• _WHAT THE EXERCISE ASKS_
For each line of the data below that includes the string "hjac₁", count one, and answer with the sum only.

Saved data entries:
++++++++
import Summits.BirchSwinnertonDyer.BirchSwinnertonDyer.Theorems.KolyvaginDepthDoorKolyvaginDepthSupplyLeafSign
import Summits.BirchSwinnertonDyer.BirchSwinnertonDyer.Theorems.KolyvaginDepthDoorKolyvaginDepthSupplyLeafLocalPow
import Summits.BirchSwinnertonDyer.BirchSwinnertonDyer.Theorems.KolyvaginDepthDoorKolyvaginDepthSupplyLeafEigenLinePow
import Summits.BirchSwinnertonDyer.BirchSwinnertonDyer.Theorems.KolyvaginDepthDoorKolyvaginDepthSupplyLeafReciprocityPow
import Summits.BirchSwinnertonDyer.BirchSwinnertonDyer.Theorems.KolyvaginDepthDoorDepthTableRowKitNoTwistTwistSelmerOfDatum
import Summits.BirchSwinnertonDyer.BirchSwinnertonDyer.Theorems.KolyvaginDepthDoorDepthTableRowKitNoTwistDepthTwoOfDatum
import Summits.BirchSwinnertonDyer.BirchSwinnertonDyer.Theorems.KolyvaginDepthDoorKolyvaginDepthSupplyDatumDoor
import Summits.BirchSwinnertonDyer.Rank1Residual.JET.McCallumProp44ByName
import HarnessLib

/-!
# Route `KolyvaginDepthDoor`, crux `KolyvaginDepthSupply` (stmt-BirchSwinnertonDyer-21765) —
# THE FIVE McCALLUM LEAVES FROM TWO STANDARD PUBLISHED INPUTS: every g5–g7 door / kit / row that
# displays `(h54 h43 h44 h53 h22)` is now conditional on (γ) [Gross 1991 Prop. 3.7 (2)] + F1
# [GZ86 III (3.1)] only

Helper file (`--supports stmt-BirchSwinnertonDyer-21765 --as helper`); it closes nothing and BSD is
not proved by it.

State of the five named leaves of `McCallum1991/KolyvaginClassesLocalLeaves` +
`…LocalOrderComparison` after this seat (g8):
* `h54` `sign_conjAct_kolyvaginClass` — THEOREM (`sign_conjAct_kolyvaginClass_holds`, `…LeafSign`);
* `h43` `lemma43_kolyvaginClass_mem_selmerLocalKer` — from F1 = `Gross1991_heegnerPoint_sub_ratTorsion_mem_E0`
  (`lemma43_of_gross1991E0`, `…LeafLocalPow`; and PROVED outright on the Kodaira–Néron cell);
* `h44` `prop44_localOrder_kolyvaginClass_mul_eq` — from (γ) = `GrossLMS1991.prop37_2_frobeniusCongruence`
  (`JET.prop44_of_frobeniusCongruence`, cell `bsd-jet`);
* `h53` `lemma53_selmer_eigen_dependent_at` — THEOREM (`lemma53_selmer_eigen_dependent_at_holds`,
  `…LeafEigenLinePow`);
* `h22` `prop22_reciprocity_eigen_finset` — THEOREM (`prop22_reciprocity_eigen_finset_holds`,
  `…LeafReciprocityPow`).

* `mcCallumLeaves_of_print` — the five-fold conjunction from `(h372 : (γ)) (hE0 : F1)`: feed it to ANY
  of the route's `…_of_datum` / `…_ofDatum` theorems (doors of g5–g7, the 18 rank-2 rows, the 9
  rank-3 depth-2 rows, the 18 twist-Selmer rows, the JLS printed rows) to read them modulo (γ) + F1.
* `depthRow_twistSelmer_print_of_datum_of_intModel_certificate` — g7's twist-Selmer kit fed:
  `#Sel_p(E^{(D)}/ℚ) ≤ p` for a rank-2 row, modulo (γ) + F1 + bit.
* `depthRowTwo_print_of_datum_of_intModel_certificate` — g7's rank-3 depth-2 kit fed: `t_p = 0`,
  `rank = 3`, `#Sel_p(E/ℚ) = p³`, `#Sel_p(E^{(D)}/ℚ) ≤ p²`, modulo (γ) + F1 + the depth-2 bit.

* PLANNER-FACING: `shaCorankZeroAtOnePrime_of_kolyvaginDepthSupplyDatum_print`,
  `bsd_of_kolyvaginDepthSupplyDatum_print` — g7's datum-form assembly with the five leaves fed:
  `KolyvaginDepthSupplyDatum` + (γ) + F1 + `ShaCorankZeroAtOnePrimeOfCM` ⟹ X1 (= KatoTransfer's
  `ShaCorankZeroAtOnePrime` body); + X2 + X3 + Kato ⟹ `BirchSwinnertonDyer`. Neither the XL support
  item `KolyvaginStructure` nor any McCallum leaf remains among the hypotheses.

CONDITIONAL on the two Literature facts (γ), F1 (cite-only, XL); per-curve; BSD is not proved by it.

References: [GrossLMS1991] Prop. 3.7 (2), Props. 5.4, 6.2, 8.1, 8.2; [McCallumLMS1991] Prop. 2.2,
Lemma 4.3, Prop. 4.4, Lemma 5.3; [GrossZagier1986] III (3.1); [Kolyvagin1991MathAnn] Thm. 2.3.
-/

set_option linter.dupNamespace false

noncomputable section

open scoped Classical NumberField

namespace Summit.BirchSwinnertonDyer.BirchSwinnertonDyer.Theorems.KolyvaginDepthDoor

open Literature.NumberTheory.EllipticCurves Literature.NumberTheory.EllipticCurves.ModularForms
  Literature.NumberTheory.EllipticCurves.McCallum1991 WeierstrassCurve NumberField IsDedekindDomain
open Summit.BirchSwinnertonDyer.BirchSwinnertonDyer.Theses.KolyvaginDepthDoor

/-- **The five McCallum / Gross leaves of the route from (γ) + F1**: the sign law, Lemma 5.3 and
Prop. 2.2 are tree theorems; Lemma 4.3 is F1; Prop. 4.4 is (γ). Feed the components to any
`…_of_datum` door / kit / row of the route. [cite: GrossLMS1991, Prop. 3.7 (2), Props. 5.4, 6.2]
[cite: McCallumLMS1991, §§2–5] [cite: GrossZagier1986, III (3.1)] -/
theorem mcCallumLeaves_of_print (h372 : GrossLMS1991.prop37_2_frobeniusCongruence)
    (hE0 : Gross1991_heegnerPoint_sub_ratTorsion_mem_E0) :
    sign_conjAct_kolyvaginClass ∧ lemma43_kolyvaginClass_mem_selmerLocalKer ∧
      prop44_localOrder_kolyvaginClass_mul_eq ∧ lemma53_selmer_eigen_dependent_at ∧
      prop22_reciprocity_eigen_finset :=
  ⟨sign_conjAct_kolyvaginClass_holds, lemma43_of_gross1991E0 hE0,
    Summit.BirchSwinnertonDyer.Rank1Residual.JET.prop44_of_frobeniusCongruence h372,
    lemma53_selmer_eigen_dependent_at_holds, prop22_reciprocity_eigen_finset_holds⟩

section Kits

variable {W : WeierstrassCurve ℚ} [W.IsElliptic] [W.IsGloballyMinimal] {E₀ : WeierstrassCurve ℤ}
  (hI : integralModelInt W = E₀)
include hI

/-- **The rank-2 TWIST-SELMER row kit on (γ) + F1**: g7's
`depthRow_noTwist_twistSelmer_of_datum_of_intModel_certificate` with its five leaves fed by
`mcCallumLeaves_of_print`: from the bit at ANY datum of conductor `ℓ`, `#Sel^(p)(E^{(D)}/ℚ) ≤ p`
(`dim ≤ 1`) and `p^{rank E^{(D)}} · #E^{(D)}(ℚ)[p] · #Ш(E^{(D)}/ℚ)[p] ≤ p`. CONDITIONAL on (γ) + F1;
per-curve; BSD is not proved by it. [cite: Kolyvagin1991MathAnn, Thm. 2.3] [cite: GrossLMS1991, §5 (5.1)] -/
theorem depthRow_twistSelmer_print_of_datum_of_intModel_certificate
    (h372 : GrossLMS1991.prop37_2_frobeniusCongruence)
    (hE0 : Gross1991_heegnerPoint_sub_ratTorsion_mem_E0)
    (hcm : ¬ W.HasCM) (hr : 2 ≤ W.mordellWeilRank)
    (p : ℕ) [hp : Fact p.Prime] (hp2 : p ≠ 2)
    (htower : ∀ n : ℕ, W.HasSurjectiveModNGaloisRep (p ^ n : ℕ))
    (K : Type) [Field K] [NumberField K] (hK : IsImaginaryQuadratic K) {D : ℤ}
    (hD : NumberField.discr K = D) (h3 : D ≠ -3) (h4 : D ≠ -4)
    (hH : ∀ q : ℕ, q.Prime → (q : ℤ) ∣ E₀.Δ → (q = 2 → D % 8 = 1) ∧ (q ≠ 2 → jacobiSym D q = 1))
    (ℓ : ℕ) (hℓ : ℓ.Prime) (hℓ2 : ℓ ≠ 2) (hℓΔ : ¬ (ℓ : ℤ) ∣ E₀.Δ) (hℓD : ¬ (ℓ : ℤ) ∣ D)
    (hℓp : ℓ ≠ p) (hjac : jacobiSym D ℓ = -1) (hℓ1 : p ∣ ℓ + 1) {n : ℕ}
    (hcard : Nat.card ((E₀.map (Int.castRingHom (ZMod ℓ))).toAffine.Point) = n)
    (haℓ : (p : ℤ) ∣ (ℓ : ℤ) + 1 - n)
    [NeZero (W.conductorNorm ℤ)] (Dt : ModularParametrizationData W (W.conductorNorm ℤ)) (β : ℤ)
    (ι : K →+* ℂ) (d : KolyvaginHeegnerData Dt β ι ℓ) (hne : d.kolyvaginClass hp.out 1 ≠ 0) :
    Nat.card ↥(selmerGroup (W.quadraticTwist (D : ℚ)) (p : ℤ)) ≤ p ∧
      p ^ (W.quadraticTwist (D : ℚ)).mordellWeilRank *
          Nat.card ↥(AddSubgroup.torsionBy (W.quadraticTwist (D : ℚ)).toAffine.Point (p : ℤ)) *
          Nat.card ↥((W.quadraticTwist (D : ℚ)).sha ⊓
            AddSubgroup.torsionBy (W.quadraticTwist (D : ℚ)).galH1 (p : ℤ)) ≤ p := by
  obtain ⟨h54, h43, h44, h53, h22⟩ := mcCallumLeaves_of_print h372 hE0
  exact depthRow_noTwist_twistSelmer_of_datum_of_intModel_certificate hI h54 h43 h44 h53 h22 hcm hr p
    hp2 htower K hK hD h3 h4 hH ℓ hℓ hℓ2 hℓΔ hℓD hℓp hjac hℓ1 hcard haℓ Dt β ι d hne

/-- **The rank-3 DEPTH-TWO row kit on (γ) + F1**: g7's
`depthRowTwo_noTwist_of_datum_of_intModel_certificate` with its five leaves fed by
`mcCallumLeaves_of_print`: from the depth-2 bit at ANY datum of conductor `ℓ₁ℓ₂` and `3 ≤ rank`,
`t_p = 0`, `rank = 3`, `rank E^{(D)} ≤ 2`, `E(ℚ)[p] = 0`, `Ш(E/ℚ)[p] = 0`, `#Sel_p(E/ℚ) = p³`,
`#Sel_p(E^{(D)}/ℚ) ≤ p²`. CONDITIONAL on (γ) + F1; per-curve; BSD is not proved by it.
[cite: Kolyvagin1991MathAnn, Thm. 2.3] [cite: GrossLMS1991, §5 (5.1)] -/
theorem depthRowTwo_print_of_datum_of_intModel_certificate
    (h372 : GrossLMS1991.prop37_2_frobeniusCongruence)
    (hE0 : Gross1991_heegnerPoint_sub_ratTorsion_mem_E0)
    (hcm : ¬ W.HasCM) (hr : 3 ≤ W.mordellWeilRank)
    (p : ℕ) [hp : Fact p.Prime] (hp2 : p ≠ 2)
    (htower : ∀ n : ℕ, W.HasSurjectiveModNGaloisRep (p ^ n : ℕ))
    (K : Type) [Field K] [NumberField K] (hK : IsImaginaryQuadratic K) {D : ℤ}
    (hD : NumberField.discr K = D) (h3 : D ≠ -3) (h4 : D ≠ -4)
    (hH : ∀ q : ℕ, q.Prime → (q : ℤ) ∣ E₀.Δ → (q = 2 → D % 8 = 1) ∧ (q ≠ 2 → jacobiSym D q = 1))
    (ℓ₁ : ℕ) (hℓ₁ : ℓ₁.Prime) (hℓ₁2 : ℓ₁ ≠ 2) (hℓ₁Δ : ¬ (ℓ₁ : ℤ) ∣ E₀.Δ) (hℓ₁D : ¬ (ℓ₁ : ℤ) ∣ D)
    (hℓ₁p : ℓ₁ ≠ p) (hjac₁ : jacobiSym D ℓ₁ = -1) (hℓ₁1 : p ∣ ℓ₁ + 1) {n₁ : ℕ}
    (hcard₁ : Nat.card ((E₀.map (Int.castRingHom (ZMod ℓ₁))).toAffine.Point) = n₁)
    (haℓ₁ : (p : ℤ) ∣ (ℓ₁ : ℤ) + 1 - n₁)
    (ℓ₂ : ℕ) (hℓ₂ : ℓ₂.Prime) (hℓ₂2 : ℓ₂ ≠ 2) (hℓ₂Δ : ¬ (ℓ₂ : ℤ) ∣ E₀.Δ) (hℓ₂D : ¬ (ℓ₂ : ℤ) ∣ D)
    (hℓ₂p : ℓ₂ ≠ p) (hjac₂ : jacobiSym D ℓ₂ = -1) (hℓ₂1 : p ∣ ℓ₂ + 1) {n₂ : ℕ}
    (hcard₂ : Nat.card ((E₀.map (Int.castRingHom (ZMod ℓ₂))).toAffine.Point) = n₂)
    (haℓ₂ : (p : ℤ) ∣ (ℓ₂ : ℤ) + 1 - n₂) (hℓℓ : ℓ₁ ≠ ℓ₂)
    [NeZero (W.conductorNorm ℤ)] (Dt : ModularParametrizationData W (W.conductorNorm ℤ)) (β : ℤ)
    (ι : K →+* ℂ) (d : KolyvaginHeegnerData Dt β ι (ℓ₁ * ℓ₂))
    (hne : d.kolyvaginClass hp.out 1 ≠ 0) :
    W.shaCorank p = 0 ∧ W.mordellWeilRank = 3 ∧ (W.quadraticTwist (D : ℚ)).mordellWeilRank ≤ 2 ∧
      (∀ P : W.toAffine.Point, p • P = 0 → P = 0) ∧ (∀ c ∈ W.sha, p • c = 0 → c = 0) ∧
      Nat.card ↥(selmerGroup W (p : ℤ)) = p ^ 3 ∧
      Nat.card ↥(selmerGroup (W.quadraticTwist (D : ℚ)) (p : ℤ)) ≤ p ^ 2 := by
  obtain ⟨h54, h43, h44, h53, h22⟩ := mcCallumLeaves_of_print h372 hE0
  exact depthRowTwo_noTwist_of_datum_of_intModel_certificate hI h54 h43 h44 h53 h22 hcm hr p hp2 htower
    K hK hD h3 h4 hH ℓ₁ hℓ₁ hℓ₁2 hℓ₁Δ hℓ₁D hℓ₁p hjac₁ hℓ₁1 hcard₁ haℓ₁ ℓ₂ hℓ₂ hℓ₂2 hℓ₂Δ hℓ₂D hℓ₂p hjac₂
    hℓ₂1 hcard₂ haℓ₂ hℓℓ Dt β ι d hne

end Kits

/-! ## Planner-facing: the datum-form assembly on (γ) + F1 -/

/-- **KDS_datum + (γ) + F1 + the CM residual ⟹ X1 for every elliptic curve over `ℚ`** — g7's
`shaCorankZeroAtOnePrime_of_kolyvaginDepthSupplyDatum` with the five leaves fed by
`mcCallumLeaves_of_print`: the body of `KatoTransfer`'s crux `ShaCorankZeroAtOnePrime`
(stmt-BirchSwinnertonDyer-18411). CONDITIONAL on `hS`, (γ), F1, `hCM`; BSD is not proved by it.
[cite: Kolyvagin1991MathAnn, Thm. 2.3] [cite: GrossLMS1991, Prop. 3.7 (2)] [cite: GrossZagier1986, III (3.1)] -/
theorem shaCorankZeroAtOnePrime_of_kolyvaginDepthSupplyDatum_print (hS : KolyvaginDepthSupplyDatum)
    (h372 : GrossLMS1991.prop37_2_frobeniusCongruence)
    (hE0 : Gross1991_heegnerPoint_sub_ratTorsion_mem_E0) (hCM : ShaCorankZeroAtOnePrimeOfCM) :
    ∀ (W : WeierstrassCurve ℚ) [W.IsElliptic] [W.IsGloballyMinimal],
      ∃ (p : ℕ) (_ : Fact p.Prime), 5 ≤ p ∧ W.HasGoodReductionAtPrime p ∧
        ¬ (p : ℤ) ∣ W.frobeniusTrace p ∧ W.shaCorank p = 0 := by
  obtain ⟨h54, h43, h44, h53, h22⟩ := mcCallumLeaves_of_print h372 hE0
  exact shaCorankZeroAtOnePrime_of_kolyvaginDepthSupplyDatum hS h54 h43 h44 h53 h22 hCM

/-- **The route from the datum form on print-standard inputs: KDS_datum + (γ) + F1 + X1_CM + X2 + X3
+ Kato ⟹ BSD-rank** — g7's `bsd_of_kolyvaginDepthSupplyDatum` with the five McCallum leaves replaced
by the two Literature facts (γ) (Gross 1991 Prop. 3.7 (2)) and F1 ([GZ86 III (3.1)]); the XL support
item `KolyvaginStructure` is not used either. Every hypothesis is OPEN or a named published fact;
NOTHING class-wide is discharged and BSD is NOT proved by this.
[cite: Kolyvagin1991MathAnn, Thm. 2.3] [cite: Kato2004Asterisque, Thm. 17.4] -/
theorem bsd_of_kolyvaginDepthSupplyDatum_print (hS : KolyvaginDepthSupplyDatum)
    (h372 : GrossLMS1991.prop37_2_frobeniusCongruence)
    (hE0 : Gross1991_heegnerPoint_sub_ratTorsion_mem_E0) (hCM : ShaCorankZeroAtOnePrimeOfCM)
    (hX2 : AnalyticRankLeSelmerCorank) (hX3 : PadicOrderLeAnalyticRankAtOnePrime)
    (hK : KatoRankBound) : _root_.BirchSwinnertonDyer := by
  obtain ⟨h54, h43, h44, h53, h22⟩ := mcCallumLeaves_of_print h372 hE0
  exact bsd_of_kolyvaginDepthSupplyDatum hS h54 h43 h44 h53 h22 hCM hX2 hX3 hK

end Summit.BirchSwinnertonDyer.BirchSwinnertonDyer.Theorems.KolyvaginDepthDoor

end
++++++++
• _EXPECTED ANSWER_
2